→ Exercise instructions: Look through the lines below and extract any with the word "hdet".
---------- Data supplied ----------
import Summits.QuantumFields.QCD.Theorems.NestedDissectionSeaEarlyCrosserLawReduction
import Summits.QuantumFields.QCD.Theorems.SpectralDefectExtinctionPositivityDeficitLeDefectsRootCount
import Literature.MathematicalPhysics.QuantumFieldTheory.SpectralDefectDensity

/-!
# Early real crossers of a Dirichlet Wilson cell, COUNTED: the mean-count form behind the
# two-circle Jensen excess (line `accretive-coarse-jensen`, crux `EarlyCrosserLaw`, stmt-QuantumFields-13995)

Lead continuation `c1` of line `accretive-coarse-jensen` (2026-08-16).  The line's physics stub
`stub_jensenDilution` bounds the phase-quenched mean of a grid-summed two-circle Jensen excess of the
massless Dirichlet cell matrices `M_Y(U) = wilsonCell U 0 x s` (window box and its sixteen children).
This file isolates the COUNT it controls, in the tree's vocabulary
(`Literature.MathematicalPhysics.QuantumFieldTheory.realSpecCount`): an EARLY CROSSER of the cell `Y`
for flavour `f` at step `k` is a real eigenvalue `u ≤ -m_f(k)` of `M_Y(U)` (equivalently the cell is
singular at the bare mass `μ' = -u ≥ m_f(k)`), counted with algebraic multiplicity by
`realSpecCount (M_Y U) (-m_f(k))`.  Deterministic facts proved here (no physics):

* `meanCount_det_eq_zero_iff_eval_charpoly` — `det (wilsonCell U μ' x s) = 0 ↔ charpoly (M_Y U) (-μ') = 0`;
  `meanCount_one_le_realSpecCount` — a cover event of clause (a′) (cell singular at some `μ' ≥ m_f(k)`)
  forces `1 ≤ realSpecCount (M_Y U) (-m_f(k))`;
* `meanCount_re_nonneg_of_mem_roots` — real eigenvalues of `M_Y(U)` are `≥ 0` (landed positivity
  domain `wilsonCell_det_ne_zero_of_pos`), so the early crossers are exactly the real roots in the
  segment `[0, -m_f(k)]` (`meanCount_realSpecCount_eq_countP_seg`);
* `meanCount_measurable_realSpecCount` — `U ↦ realSpecCount (M_Y U) t` is Borel measurable (closed
  superlevel sets: upper semicontinuity of root counts in closed sets, the sibling route's landed
  `PositivityDeficitLeDefects.isClosed_le_countP_charpoly_roots`, composed with the continuity of
  `U ↦ wilsonCell U 0 x s`), so its Bochner integrals against the Wilson measure are honest;
* `meanCount_log_two_mul_realSpecCount_le_gridSum` — for EVERY radius `r > 0` the grid-summed
  two-circle excess of the line (centres `(2n+1) r`, `n ≤ ⌊T/2r⌋`, radii `r < 2r`) is
  `≥ log 2 · realSpecCount (M_Y U) T`: every real root `u ∈ [0, T]` lies within `r` of the centre of
  its own grid disc and is charged `log 2` there (`crossingCharge_kernel_eq`), all other terms are
  `≥ 0` (`crossingCharge_kernel_nonneg`).  (Polynomial form adapted from the drefute seat's candidate
  `log_two_mul_card_real_roots_le_gridSum`, `Cruxes/EarlyCrosserLaw/StubsOneTwo_CandidateProofs.lean`.)

Consequence (companion file `…MeanCountReduction.lean`): at fixed data the Jensen law IMPLIES the
mean-count law `E₊[#early crossers of the window cell and its children] ≤ δ_j`, which in turn implies
clause (a′) by Markov — so the line's physics debt is exactly "two-sided pin + mean-count law", with the
Jensen excess as one sufficient analytic handle on the count.
-/

noncomputable section

open scoped BigOperators Matrix ComplexConjugate
open Filter MeasureTheory Polynomial
open Literature.MathematicalPhysics.QuantumLattice Literature.MathematicalPhysics.QuantumFieldTheory
  Literature.Probability.LatticeModels
open Summit.QuantumFields.QCD.Theses.NestedDissectionSea

namespace Summit.QuantumFields.QCD.Cruxes.EarlyCrosserLaw.AccretiveCoarseJensen

open scoped Classical

/-! ### § 1  Singular cells are real eigenvalues of the massless cell matrix -/

/-- The cell at bare mass `μ'` is singular iff `-μ'` is a root of the characteristic polynomial of the
massless cell matrix (`D_c(μ') = D_c(0) + μ' • 1`). -/
theorem meanCount_det_eq_zero_iff_eval_charpoly {N : ℕ} [NeZero N] (U : GaugeConfig 4 N SU3)
    (μ' : ℝ) (x : TorusSite 4 N) (s : Fin 4 → ℕ) :
    (wilsonCell U μ' x s).det = 0 ↔
      ((wilsonCell U 0 x s).charpoly).eval (-((μ' : ℝ) : ℂ)) = 0 := by
  rw [Matrix.eval_charpoly]
  have key : Matrix.scalar _ (-((μ' : ℝ) : ℂ)) - wilsonCell U 0 x s = -wilsonCell U μ' x s := by
    rw [crossingCharge_wilsonCell_eq_add_smul_one U μ' x s]
    ext i j
    simp only [Matrix.scalar_apply, Matrix.sub_apply, Matrix.diagonal_apply, Matrix.neg_apply,
      Matrix.add_apply, Matrix.smul_apply, Matrix.one_apply, smul_eq_mul]
    split_ifs <;> ring
  rw [key, Matrix.det_neg, mul_eq_zero, or_iff_right]
  exact pow_ne_zero _ (neg_ne_zero.2 one_ne_zero)

/-- **A cover event is an early real crosser, counted.**  If the cell `(x, s)` is singular at a bare
mass `μ' ≥ t`, then its massless cell matrix has a real eigenvalue `-μ' ≤ -t`:
`1 ≤ realSpecCount (wilsonCell U 0 x s) (-t)`. -/
theorem meanCount_one_le_realSpecCount {N : ℕ} [NeZero N] (U : GaugeConfig 4 N SU3) (x : TorusSite 4 N)
    (s : Fin 4 → ℕ) {t μ' : ℝ} (ht : t ≤ μ') (hdet : (wilsonCell U μ' x s).det = 0) :
    1 ≤ realSpecCount (wilsonCell U 0 x s) (-t) := by
  rw [← countP_roots_eq_realSpecCount (wilsonCell U 0 x s) (-t), Nat.succ_le_iff, Multiset.countP_pos]
  refine ⟨-((μ' : ℝ) : ℂ), ?_, ?_, ?_⟩
  · rw [Polynomial.mem_roots (Matrix.charpoly_monic _).ne_zero, Polynomial.IsRoot.def]
    exact (meanCount_det_eq_zero_iff_eval_charpoly U μ' x s).1 hdet
  · simp
  · simp only [Complex.neg_re, Complex.ofReal_re]
    linarith

/-- **Real eigenvalues of the massless Dirichlet cell matrix are non-negative**: a real root `u < 0`
would make the cell singular at the positive bare mass `-u`, excluded by the landed positivity domain
`wilsonCell_det_ne_zero_of_pos`. -/
theorem meanCount_re_nonneg_of_mem_roots {N : ℕ} [NeZero N] (U : GaugeConfig 4 N SU3) (x : TorusSite 4 N)
    (s : Fin 4 → ℕ) {u : ℂ} (hu : u ∈ (wilsonCell U 0 x s).charpoly.roots) (him : u.im = 0) :
    0 ≤ u.re := by
  by_contra hneg
  have hlt : 0 < -u.re := by linarith [lt_of_not_ge hneg]
  have hu' : -(((-u.re : ℝ)) : ℂ) = u := by
    apply Complex.ext <;> simp [him]
  have hroot : ((wilsonCell U 0 x s).charpoly).eval (-(((-u.re : ℝ)) : ℂ)) = 0 := by
    rw [hu']
    exact (Polynomial.mem_roots (Matrix.charpoly_monic _).ne_zero).1 hu
  exact Summit.QuantumFields.QCD.Theorems.EarlyCrosserLawNegative.wilsonCell_det_ne_zero_of_pos U hlt x s
    ((meanCount_det_eq_zero_iff_eval_charpoly U (-u.re) x s).2 hroot)

/-- The early crossers are exactly the real roots in the SEGMENT `[0, T]`:
`realSpecCount (wilsonCell U 0 x s) T = #{roots u : Im u = 0, 0 ≤ Re u ≤ T}` (with multiplicity). -/
theorem meanCount_realSpecCount_eq_countP_seg {N : ℕ} [NeZero N] (U : GaugeConfig 4 N SU3)
    (x : TorusSite 4 N) (s : Fin 4 → ℕ) (T : ℝ) :
    realSpecCount (wilsonCell U 0 x s) T =
      (wilsonCell U 0 x s).charpoly.roots.countP (fun u => u.im = 0 ∧ 0 ≤ u.re ∧ u.re ≤ T) := by
  rw [← countP_roots_eq_realSpecCount (wilsonCell U 0 x s) T, Multiset.countP_eq_card_filter,
    Multiset.countP_eq_card_filter]
  congr 1
  exact Multiset.filter_congr fun u hu =>
    ⟨fun h => ⟨h.1, meanCount_re_nonneg_of_mem_roots U x s hu h.1, h.2⟩, fun h => ⟨h.1, h.2.2⟩⟩

/-! ### § 2  Measurability of the count in the gauge field -/

/-- The Dirichlet cell matrix depends continuously on the gauge field (its entries are entries of
`wilsonDirac`, affine in the links). -/
theorem meanCount_continuous_wilsonCell {N : ℕ} [NeZero N] (x : TorusSite 4 N) (s : Fin 4 → ℕ) (μ : ℝ) :
    Continuous fun U : GaugeConfig 4 N SU3 => wilsonCell U μ x s := by
  refine continuous_matrix fun i j => ?_
  simp only [wilsonCell, Matrix.toSquareBlockProp_def, Matrix.of_apply]
  exact (continuous_wilsonDirac (fundamentalRep (Fin 3)) (continuous_fundamentalRep (Fin 3)) μ 1).matrix_elem _ _

/-- **Closed superlevel sets of the early-crosser count** (upper semicontinuity in the gauge field):
`{U | q ≤ realSpecCount (wilsonCell U 0 x s) t}` is closed — the sibling route's landed root-count
semicontinuity `PositivityDeficitLeDefects.isClosed_le_countP_charpoly_roots` for the closed half-line
`{Im = 0, Re ≤ t}` along the continuous family `U ↦ wilsonCell U 0 x s`. -/
theorem meanCount_isClosed_le_realSpecCount {N : ℕ} [NeZero N] (x : TorusSite 4 N) (s : Fin 4 → ℕ)
    (t : ℝ) (q : ℕ) :
    IsClosed {U : GaugeConfig 4 N SU3 | q ≤ realSpecCount (wilsonCell U 0 x s) t} := by
  have hF : IsClosed {w : ℂ | w.im = 0 ∧ w.re ≤ t} :=
    (isClosed_eq Complex.continuous_im continuous_const).inter
      (isClosed_le Complex.continuous_re continuous_const)
  have h := Summit.QuantumFields.QCD.Theorems.PositivityDeficitLeDefects.isClosed_le_countP_charpoly_roots
    (meanCount_continuous_wilsonCell (N := N) x s 0) hF q
  have hset : {U : GaugeConfig 4 N SU3 | q ≤ realSpecCount (wilsonCell U 0 x s) t} =
      {U : GaugeConfig 4 N SU3 | q ≤ (wilsonCell U 0 x s).charpoly.roots.countP
        (· ∈ {w : ℂ | w.im = 0 ∧ w.re ≤ t})} := by
    ext U
    simp only [Set.mem_setOf_eq]
    rw [← countP_roots_eq_realSpecCount (wilsonCell U 0 x s) t]
  rw [hset]
  exact h

/-- **Measurability of the early-crosser count**: `U ↦ realSpecCount (wilsonCell U 0 x s) t` is Borel
measurable on the gauge-field configuration space (all superlevel sets are closed). -/
theorem meanCount_measurable_realSpecCount {N : ℕ} [NeZero N] (x : TorusSite 4 N) (s : Fin 4 → ℕ)
    (t : ℝ) : Measurable fun U : GaugeConfig 4 N SU3 => realSpecCount (wilsonCell U 0 x s) t :=
  Summit.QuantumFields.QCD.Theorems.PositivityDeficitLeDefects.measurable_of_measurableSet_le fun q =>
    (meanCount_isClosed_le_realSpecCount x s t q).measurableSet

/-- The count, cast to `ℝ`, is measurable, non-negative and bounded by the cell size. -/
theorem meanCount_measurable_realSpecCount_real {N : ℕ} [NeZero N] (x : TorusSite 4 N) (s : Fin 4 → ℕ)
    (t : ℝ) : Measurable fun U : GaugeConfig 4 N SU3 => (realSpecCount (wilsonCell U 0 x s) t : ℝ) :=
  measurable_from_top.comp (meanCount_measurable_realSpecCount x s t)

/-! ### § 3  The grid-summed two-circle excess dominates `log 2 ·` the count, for every radius -/

/-- Sum of an indicator over a multiset: `Σ (if P u then a else 0) = a · #{u | P u}`. -/
theorem meanCount_sum_map_ite {α : Type*} (m : Multiset α) (P : α → Prop) [DecidablePred P] (a : ℝ) :
    (m.map fun u => if P u then a else 0).sum = a * (m.countP P : ℝ) := by
  rw [Multiset.countP_eq_card_filter]
  induction m using Multiset.induction_on with
  | empty => simp
  | cons u m ih =>
    rw [Multiset.map_cons, Multiset.sum_cons, ih, Multiset.filter_cons]
    split_ifs with h
    · simp only [Multiset.singleton_add, Multiset.card_cons]
      push_cast
      ring
    · simp

/-- **Grid charge of the real roots in a segment (polynomial level).**  For a monic complex polynomial
`p`, every radius `r > 0` and threshold `T`: the two-circle Jensen excesses (radii `r < 2r`) about the
grid centres `(2n+1) r`, `n ≤ ⌊T/2r⌋`, sum to at least `log 2 · #{roots u : Im u = 0, 0 ≤ Re u ≤ T}`:
in root form (`excessRegular_excess_eq_sum`) every root is charged `≥ 0` by every disc
(`crossingCharge_kernel_nonneg`), and a real root `u ∈ [0, T]` lies within `r` of the centre of the
disc `n = ⌊u/2r⌋`, which charges it `log (2r/r) = log 2` (`crossingCharge_kernel_eq`).  (Adapted from the
drefute seat's candidate `log_two_mul_card_real_roots_le_gridSum`.) -/
theorem meanCount_log_two_mul_countP_le_gridSum (p : ℂ[X]) (hp : p.Monic) (T : ℝ) {r : ℝ} (hr : 0 < r) :
    Real.log 2 * (p.roots.countP (fun u => u.im = 0 ∧ 0 ≤ u.re ∧ u.re ≤ T) : ℝ) ≤
      ∑ n ∈ Finset.range (⌊T / (2 * r)⌋₊ + 1),
        (Real.circleAverage (fun z => Real.log ‖p.eval z‖) (((2 * (n : ℝ) + 1) * r : ℝ) : ℂ) (2 * r)
          - Real.circleAverage (fun z => Real.log ‖p.eval z‖) (((2 * (n : ℝ) + 1) * r : ℝ) : ℂ) r) := by
  have hr2 : 0 < 2 * r := by linarith
  have hrr : r < 2 * r := by linarith
  have hlog2 : Real.log (2 * r / r) = Real.log 2 := by
    rw [mul_div_assoc, div_self hr.ne', mul_one]
  -- root form of every disc, then swap the sums
  have hdisc : ∀ n : ℕ,
      Real.circleAverage (fun z => Real.log ‖p.eval z‖) (((2 * (n : ℝ) + 1) * r : ℝ) : ℂ) (2 * r)
        - Real.circleAverage (fun z => Real.log ‖p.eval z‖) (((2 * (n : ℝ) + 1) * r : ℝ) : ℂ) r =
      (p.roots.map fun u =>
        (Real.log (2 * r) + Real.posLog ((2 * r)⁻¹ * ‖(((2 * (n : ℝ) + 1) * r : ℝ) : ℂ) - u‖))
          - (Real.log r + Real.posLog (r⁻¹ * ‖(((2 * (n : ℝ) + 1) * r : ℝ) : ℂ) - u‖))).sum :=
    fun n => excessRegular_excess_eq_sum hp _ hr hrr
  simp_rw [hdisc]
  rw [Finset.sum_eq_multiset_sum, Multiset.sum_map_sum_map]
  simp_rw [← Finset.sum_eq_multiset_sum]
  -- compare root by root
  have key : ∀ u ∈ p.roots,
      (if (u.im = 0 ∧ 0 ≤ u.re ∧ u.re ≤ T) then Real.log 2 else 0) ≤
        ∑ n ∈ Finset.range (⌊T / (2 * r)⌋₊ + 1),
          ((Real.log (2 * r) + Real.posLog ((2 * r)⁻¹ * ‖(((2 * (n : ℝ) + 1) * r : ℝ) : ℂ) - u‖))
            - (Real.log r + Real.posLog (r⁻¹ * ‖(((2 * (n : ℝ) + 1) * r : ℝ) : ℂ) - u‖))) := by
    intro u _
    have hnn : ∀ n ∈ Finset.range (⌊T / (2 * r)⌋₊ + 1),
        0 ≤ (Real.log (2 * r) + Real.posLog ((2 * r)⁻¹ * ‖(((2 * (n : ℝ) + 1) * r : ℝ) : ℂ) - u‖))
          - (Real.log r + Real.posLog (r⁻¹ * ‖(((2 * (n : ℝ) + 1) * r : ℝ) : ℂ) - u‖)) :=
      fun n _ => crossingCharge_kernel_nonneg hr hrr (norm_nonneg _)
    split_ifs with hu
    · obtain ⟨him, h0, hT'⟩ := hu
      set t : ℝ := u.re with ht
      set n : ℕ := ⌊t / (2 * r)⌋₊ with hn
      have hn_mem : n ∈ Finset.range (⌊T / (2 * r)⌋₊ + 1) := by
        rw [Finset.mem_range, Nat.lt_add_one_iff]
        exact Nat.floor_mono (div_le_div_of_nonneg_right hT' hr2.le)
      have hn_le : (n : ℝ) ≤ t / (2 * r) := Nat.floor_le (div_nonneg h0 hr2.le)
      have hn_lt : t / (2 * r) < n + 1 := Nat.lt_floor_add_one _
      have hcentre : ‖(((2 * (n : ℝ) + 1) * r : ℝ) : ℂ) - u‖ ≤ r := by
        have hu' : u = ((t : ℝ) : ℂ) := Complex.ext (by simp [ht]) (by simp [him])
        rw [hu', ← Complex.ofReal_sub, Complex.norm_real, Real.norm_eq_abs, abs_le]
        have h1 : (n : ℝ) * (2 * r) ≤ t := (le_div_iff₀ hr2).mp hn_le
        have h2 : t < ((n : ℝ) + 1) * (2 * r) := (div_lt_iff₀ hr2).mp hn_lt
        constructor <;> nlinarith
      refine le_trans ?_ (Finset.single_le_sum hnn hn_mem)
      rw [crossingCharge_kernel_eq hr hrr (norm_nonneg _) hcentre, hlog2]
    · exact Finset.sum_nonneg hnn
  calc Real.log 2 * (p.roots.countP (fun u => u.im = 0 ∧ 0 ≤ u.re ∧ u.re ≤ T) : ℝ)
      = (p.roots.map fun u => if (u.im = 0 ∧ 0 ≤ u.re ∧ u.re ≤ T) then Real.log 2 else 0).sum := by
        rw [meanCount_sum_map_ite]
    _ ≤ _ := Multiset.sum_map_le_sum_map _ _ key

/-- **Grid charge of the early crossers of a cell.**  For every gauge field, cell `(x, s)`, threshold `T`
and radius `r > 0`: `log 2 · realSpecCount (wilsonCell U 0 x s) T` is at most the grid-summed two-circle
Jensen excess of `log ‖charpoly (wilsonCell U 0 x s)‖` (centres `(2n+1) r`, `n ≤ ⌊T/2r⌋`, radii
`r < 2r`) — the deterministic comparison "Jensen statistic ≥ log 2 · count" at FIXED radius. -/
theorem meanCount_log_two_mul_realSpecCount_le_gridSum {N : ℕ} [NeZero N] (U : GaugeConfig 4 N SU3)
    (x : TorusSite 4 N) (s : Fin 4 → ℕ) (T : ℝ) {r : ℝ} (hr : 0 < r) :
    Real.log 2 * (realSpecCount (wilsonCell U 0 x s) T : ℝ) ≤
      ∑ n ∈ Finset.range (⌊T / (2 * r)⌋₊ + 1),
        (Real.circleAverage (fun z : ℂ => Real.log ‖((wilsonCell U 0 x s).charpoly).eval z‖)
            (((2 * (n : ℝ) + 1) * r : ℝ) : ℂ) (2 * r)
          - Real.circleAverage (fun z : ℂ => Real.log ‖((wilsonCell U 0 x s).charpoly).eval z‖)
            (((2 * (n : ℝ) + 1) * r : ℝ) : ℂ) r) := by
  rw [meanCount_realSpecCount_eq_countP_seg]
  exact meanCount_log_two_mul_countP_le_gridSum _ (Matrix.charpoly_monic _) T hr

end Summit.QuantumFields.QCD.Cruxes.EarlyCrosserLaw.AccretiveCoarseJensen

end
----------
→ Response:
    (s : Fin 4 → ℕ) {t μ' : ℝ} (ht : t ≤ μ') (hdet : (wilsonCell U μ' x s).det = 0) :
    exact (meanCount_det_eq_zero_iff_eval_charpoly U μ' x s).1 hdet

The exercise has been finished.